[WHAT THE TASK REQUIRES]:
Determine the number of lines in the data that include the word "which", and write only that number.

Dataset records:
········
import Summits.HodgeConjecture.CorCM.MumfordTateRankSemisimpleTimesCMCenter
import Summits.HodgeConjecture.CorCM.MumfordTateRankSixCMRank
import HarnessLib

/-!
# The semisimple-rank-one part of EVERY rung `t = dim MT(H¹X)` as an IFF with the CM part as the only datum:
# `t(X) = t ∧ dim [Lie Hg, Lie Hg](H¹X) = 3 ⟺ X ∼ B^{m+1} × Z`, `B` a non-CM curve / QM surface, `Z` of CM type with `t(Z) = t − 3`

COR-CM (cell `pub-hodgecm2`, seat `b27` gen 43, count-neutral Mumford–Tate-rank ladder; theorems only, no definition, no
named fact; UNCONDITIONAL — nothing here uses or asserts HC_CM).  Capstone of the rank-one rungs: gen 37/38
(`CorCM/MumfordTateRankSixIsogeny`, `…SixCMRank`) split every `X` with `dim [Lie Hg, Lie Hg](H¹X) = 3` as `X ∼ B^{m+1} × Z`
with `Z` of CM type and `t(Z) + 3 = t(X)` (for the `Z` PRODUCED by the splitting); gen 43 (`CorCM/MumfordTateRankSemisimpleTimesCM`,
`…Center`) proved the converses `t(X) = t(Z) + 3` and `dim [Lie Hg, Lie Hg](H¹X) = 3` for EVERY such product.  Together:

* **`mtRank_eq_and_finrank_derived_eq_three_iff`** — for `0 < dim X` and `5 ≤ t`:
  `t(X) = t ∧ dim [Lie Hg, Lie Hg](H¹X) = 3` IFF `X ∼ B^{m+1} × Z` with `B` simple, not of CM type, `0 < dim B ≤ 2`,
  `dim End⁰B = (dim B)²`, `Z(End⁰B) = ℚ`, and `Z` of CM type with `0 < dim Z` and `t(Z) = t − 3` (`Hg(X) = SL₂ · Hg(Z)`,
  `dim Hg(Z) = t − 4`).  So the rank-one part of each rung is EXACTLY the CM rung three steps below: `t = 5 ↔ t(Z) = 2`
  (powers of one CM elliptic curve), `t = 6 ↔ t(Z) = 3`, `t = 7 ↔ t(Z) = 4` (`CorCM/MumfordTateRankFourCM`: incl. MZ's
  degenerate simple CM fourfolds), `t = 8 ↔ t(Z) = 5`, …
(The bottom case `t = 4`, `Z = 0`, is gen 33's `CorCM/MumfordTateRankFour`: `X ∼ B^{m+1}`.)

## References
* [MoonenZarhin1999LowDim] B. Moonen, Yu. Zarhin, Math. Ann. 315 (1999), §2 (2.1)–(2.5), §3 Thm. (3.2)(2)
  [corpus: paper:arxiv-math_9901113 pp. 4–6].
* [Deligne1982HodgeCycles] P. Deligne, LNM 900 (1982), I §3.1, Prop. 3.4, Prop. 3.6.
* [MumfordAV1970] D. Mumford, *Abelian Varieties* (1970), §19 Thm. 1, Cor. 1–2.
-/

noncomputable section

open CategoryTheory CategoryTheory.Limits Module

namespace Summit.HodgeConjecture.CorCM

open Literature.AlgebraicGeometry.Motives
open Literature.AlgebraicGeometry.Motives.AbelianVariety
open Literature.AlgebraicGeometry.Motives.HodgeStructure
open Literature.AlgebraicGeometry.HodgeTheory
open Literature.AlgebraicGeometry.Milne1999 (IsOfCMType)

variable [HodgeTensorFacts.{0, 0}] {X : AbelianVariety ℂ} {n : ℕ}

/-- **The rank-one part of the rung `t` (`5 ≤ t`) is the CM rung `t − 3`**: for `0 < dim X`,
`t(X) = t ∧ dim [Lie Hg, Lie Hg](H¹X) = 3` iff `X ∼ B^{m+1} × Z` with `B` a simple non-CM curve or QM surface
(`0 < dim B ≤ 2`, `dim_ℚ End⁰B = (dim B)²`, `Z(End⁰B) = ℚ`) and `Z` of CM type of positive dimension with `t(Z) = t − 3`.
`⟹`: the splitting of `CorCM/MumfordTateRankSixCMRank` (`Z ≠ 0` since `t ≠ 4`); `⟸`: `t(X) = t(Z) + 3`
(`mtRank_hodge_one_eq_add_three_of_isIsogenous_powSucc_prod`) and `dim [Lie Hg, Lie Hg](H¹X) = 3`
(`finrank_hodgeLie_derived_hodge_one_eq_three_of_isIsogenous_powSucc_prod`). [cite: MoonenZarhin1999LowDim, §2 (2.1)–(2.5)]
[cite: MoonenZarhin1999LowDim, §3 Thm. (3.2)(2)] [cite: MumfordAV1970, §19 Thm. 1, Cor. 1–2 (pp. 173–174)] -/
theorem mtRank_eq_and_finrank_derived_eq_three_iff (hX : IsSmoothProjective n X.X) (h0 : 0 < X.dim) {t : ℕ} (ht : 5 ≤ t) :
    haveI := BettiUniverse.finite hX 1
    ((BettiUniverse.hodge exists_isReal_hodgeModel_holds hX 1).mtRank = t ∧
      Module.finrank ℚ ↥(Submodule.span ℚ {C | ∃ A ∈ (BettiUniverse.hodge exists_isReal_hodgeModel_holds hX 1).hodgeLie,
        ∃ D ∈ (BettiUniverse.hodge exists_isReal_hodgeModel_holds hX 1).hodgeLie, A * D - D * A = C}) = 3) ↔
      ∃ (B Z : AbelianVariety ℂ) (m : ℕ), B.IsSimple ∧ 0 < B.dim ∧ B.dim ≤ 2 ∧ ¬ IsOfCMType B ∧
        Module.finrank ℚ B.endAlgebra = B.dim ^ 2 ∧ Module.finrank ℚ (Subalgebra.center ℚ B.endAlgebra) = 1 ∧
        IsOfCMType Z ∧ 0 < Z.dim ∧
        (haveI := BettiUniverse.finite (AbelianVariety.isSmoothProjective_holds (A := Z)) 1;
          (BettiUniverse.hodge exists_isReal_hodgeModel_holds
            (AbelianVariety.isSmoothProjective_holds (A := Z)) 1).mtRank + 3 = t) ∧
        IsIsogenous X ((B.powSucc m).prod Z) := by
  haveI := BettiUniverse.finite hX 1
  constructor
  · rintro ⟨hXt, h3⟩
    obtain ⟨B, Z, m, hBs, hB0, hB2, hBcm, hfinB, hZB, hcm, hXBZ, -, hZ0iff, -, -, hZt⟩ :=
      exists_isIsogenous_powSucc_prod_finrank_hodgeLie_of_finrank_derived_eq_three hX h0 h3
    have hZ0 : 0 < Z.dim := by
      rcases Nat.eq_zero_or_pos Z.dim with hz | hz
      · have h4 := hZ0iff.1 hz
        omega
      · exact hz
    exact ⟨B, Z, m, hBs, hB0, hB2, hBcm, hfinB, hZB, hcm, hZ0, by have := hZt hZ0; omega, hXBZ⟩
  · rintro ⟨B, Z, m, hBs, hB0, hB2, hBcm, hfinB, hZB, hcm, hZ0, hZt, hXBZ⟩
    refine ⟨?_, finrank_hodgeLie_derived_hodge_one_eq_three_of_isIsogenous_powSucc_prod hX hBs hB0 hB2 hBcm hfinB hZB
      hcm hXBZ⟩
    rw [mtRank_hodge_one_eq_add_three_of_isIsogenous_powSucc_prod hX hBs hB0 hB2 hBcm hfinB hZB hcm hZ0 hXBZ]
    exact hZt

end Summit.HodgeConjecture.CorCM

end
········
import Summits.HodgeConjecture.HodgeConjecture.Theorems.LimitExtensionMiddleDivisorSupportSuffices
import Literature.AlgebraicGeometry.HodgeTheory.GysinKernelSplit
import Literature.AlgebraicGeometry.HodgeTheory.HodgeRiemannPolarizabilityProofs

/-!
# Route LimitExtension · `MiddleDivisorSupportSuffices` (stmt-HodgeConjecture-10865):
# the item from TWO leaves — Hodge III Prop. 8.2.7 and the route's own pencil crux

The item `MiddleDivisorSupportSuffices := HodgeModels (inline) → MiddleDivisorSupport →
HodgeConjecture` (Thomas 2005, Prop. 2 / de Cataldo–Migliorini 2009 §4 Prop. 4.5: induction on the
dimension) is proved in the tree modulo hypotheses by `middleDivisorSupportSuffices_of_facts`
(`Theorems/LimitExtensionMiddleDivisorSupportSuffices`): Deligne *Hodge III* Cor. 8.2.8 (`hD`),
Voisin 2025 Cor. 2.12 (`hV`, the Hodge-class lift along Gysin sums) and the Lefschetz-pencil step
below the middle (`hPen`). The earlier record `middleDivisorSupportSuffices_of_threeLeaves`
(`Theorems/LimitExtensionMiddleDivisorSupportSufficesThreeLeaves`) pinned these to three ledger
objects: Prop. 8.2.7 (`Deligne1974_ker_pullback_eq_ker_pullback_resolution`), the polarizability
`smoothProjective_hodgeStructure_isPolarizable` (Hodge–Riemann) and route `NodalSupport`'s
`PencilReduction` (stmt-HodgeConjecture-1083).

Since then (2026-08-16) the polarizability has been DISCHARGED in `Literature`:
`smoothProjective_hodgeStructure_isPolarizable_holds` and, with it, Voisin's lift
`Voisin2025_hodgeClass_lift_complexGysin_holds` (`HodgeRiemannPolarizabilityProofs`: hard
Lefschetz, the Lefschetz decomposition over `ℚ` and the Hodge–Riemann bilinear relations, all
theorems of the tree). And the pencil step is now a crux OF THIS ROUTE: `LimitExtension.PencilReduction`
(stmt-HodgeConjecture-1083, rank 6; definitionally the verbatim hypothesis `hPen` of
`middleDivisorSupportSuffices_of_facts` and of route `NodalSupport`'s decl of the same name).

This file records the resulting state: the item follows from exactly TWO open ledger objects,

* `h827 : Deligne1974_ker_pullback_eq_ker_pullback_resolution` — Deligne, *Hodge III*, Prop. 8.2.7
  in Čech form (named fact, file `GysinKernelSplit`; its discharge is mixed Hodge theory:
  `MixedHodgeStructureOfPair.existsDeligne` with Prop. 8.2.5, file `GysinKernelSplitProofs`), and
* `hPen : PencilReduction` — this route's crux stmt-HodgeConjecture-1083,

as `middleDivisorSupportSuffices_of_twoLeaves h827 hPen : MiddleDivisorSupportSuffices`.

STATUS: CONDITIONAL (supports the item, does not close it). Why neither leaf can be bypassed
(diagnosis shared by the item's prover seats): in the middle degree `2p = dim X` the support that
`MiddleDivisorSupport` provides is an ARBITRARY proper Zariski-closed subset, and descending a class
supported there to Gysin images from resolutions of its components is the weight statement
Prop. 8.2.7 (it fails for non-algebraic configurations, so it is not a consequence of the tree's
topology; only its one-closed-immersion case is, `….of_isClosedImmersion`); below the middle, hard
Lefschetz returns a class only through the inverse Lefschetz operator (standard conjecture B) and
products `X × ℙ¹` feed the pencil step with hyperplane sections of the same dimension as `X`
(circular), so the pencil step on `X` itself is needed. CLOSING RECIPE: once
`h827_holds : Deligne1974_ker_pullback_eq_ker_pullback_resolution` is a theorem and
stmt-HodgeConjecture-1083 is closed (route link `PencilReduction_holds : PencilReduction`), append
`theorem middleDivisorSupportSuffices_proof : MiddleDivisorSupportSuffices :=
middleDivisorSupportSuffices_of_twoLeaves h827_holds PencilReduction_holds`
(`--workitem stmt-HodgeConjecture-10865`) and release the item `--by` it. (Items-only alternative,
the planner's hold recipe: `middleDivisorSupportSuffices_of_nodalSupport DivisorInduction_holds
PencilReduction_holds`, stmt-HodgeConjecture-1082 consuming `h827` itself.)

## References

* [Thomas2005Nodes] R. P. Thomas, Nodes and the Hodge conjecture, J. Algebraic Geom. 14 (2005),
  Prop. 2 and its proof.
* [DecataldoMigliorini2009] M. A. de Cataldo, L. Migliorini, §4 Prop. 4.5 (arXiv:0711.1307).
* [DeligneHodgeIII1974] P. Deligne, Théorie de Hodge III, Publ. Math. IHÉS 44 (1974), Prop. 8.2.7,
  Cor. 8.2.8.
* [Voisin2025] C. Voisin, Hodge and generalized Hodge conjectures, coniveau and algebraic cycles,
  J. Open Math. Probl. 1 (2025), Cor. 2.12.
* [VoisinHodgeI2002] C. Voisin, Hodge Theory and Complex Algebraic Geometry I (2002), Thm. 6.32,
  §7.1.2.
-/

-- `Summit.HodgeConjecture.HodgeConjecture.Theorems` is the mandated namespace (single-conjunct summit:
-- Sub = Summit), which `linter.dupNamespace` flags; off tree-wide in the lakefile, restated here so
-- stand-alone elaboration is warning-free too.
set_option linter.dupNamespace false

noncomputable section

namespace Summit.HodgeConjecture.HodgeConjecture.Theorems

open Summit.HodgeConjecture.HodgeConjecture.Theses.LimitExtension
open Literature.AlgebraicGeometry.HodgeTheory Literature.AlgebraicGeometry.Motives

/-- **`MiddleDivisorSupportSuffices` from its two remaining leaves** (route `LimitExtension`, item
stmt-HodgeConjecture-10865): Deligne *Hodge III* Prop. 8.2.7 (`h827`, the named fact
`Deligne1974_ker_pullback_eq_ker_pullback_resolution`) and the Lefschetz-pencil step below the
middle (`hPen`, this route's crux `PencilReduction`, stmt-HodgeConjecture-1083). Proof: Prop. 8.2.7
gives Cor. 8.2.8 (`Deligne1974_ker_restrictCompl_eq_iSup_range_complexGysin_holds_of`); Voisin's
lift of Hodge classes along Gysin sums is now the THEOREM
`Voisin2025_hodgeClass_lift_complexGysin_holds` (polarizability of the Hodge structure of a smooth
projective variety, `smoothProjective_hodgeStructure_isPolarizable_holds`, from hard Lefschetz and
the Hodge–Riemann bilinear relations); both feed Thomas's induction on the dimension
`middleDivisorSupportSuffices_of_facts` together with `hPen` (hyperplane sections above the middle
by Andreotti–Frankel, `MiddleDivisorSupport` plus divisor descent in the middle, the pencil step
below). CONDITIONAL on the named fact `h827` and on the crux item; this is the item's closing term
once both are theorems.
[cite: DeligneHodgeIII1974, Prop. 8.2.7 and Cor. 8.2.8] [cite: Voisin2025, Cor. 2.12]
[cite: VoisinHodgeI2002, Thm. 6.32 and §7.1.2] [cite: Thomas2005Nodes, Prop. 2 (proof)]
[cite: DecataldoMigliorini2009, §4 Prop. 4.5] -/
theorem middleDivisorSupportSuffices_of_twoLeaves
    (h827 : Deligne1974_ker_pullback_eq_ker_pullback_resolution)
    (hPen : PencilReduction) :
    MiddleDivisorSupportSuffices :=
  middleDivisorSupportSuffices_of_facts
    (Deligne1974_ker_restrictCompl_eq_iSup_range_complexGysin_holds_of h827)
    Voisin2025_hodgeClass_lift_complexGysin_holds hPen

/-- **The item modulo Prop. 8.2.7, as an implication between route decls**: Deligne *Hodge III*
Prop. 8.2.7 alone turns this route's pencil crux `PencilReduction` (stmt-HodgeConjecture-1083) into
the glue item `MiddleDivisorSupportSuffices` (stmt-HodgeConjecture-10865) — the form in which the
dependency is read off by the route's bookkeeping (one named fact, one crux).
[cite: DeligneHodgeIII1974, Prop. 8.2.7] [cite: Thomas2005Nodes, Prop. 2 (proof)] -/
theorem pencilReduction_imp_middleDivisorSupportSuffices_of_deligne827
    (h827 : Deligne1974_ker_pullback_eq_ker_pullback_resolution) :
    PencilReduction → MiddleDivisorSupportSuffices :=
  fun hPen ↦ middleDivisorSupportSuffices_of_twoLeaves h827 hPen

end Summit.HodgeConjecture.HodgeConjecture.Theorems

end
········
[PROBLEM SOLUTION]:
2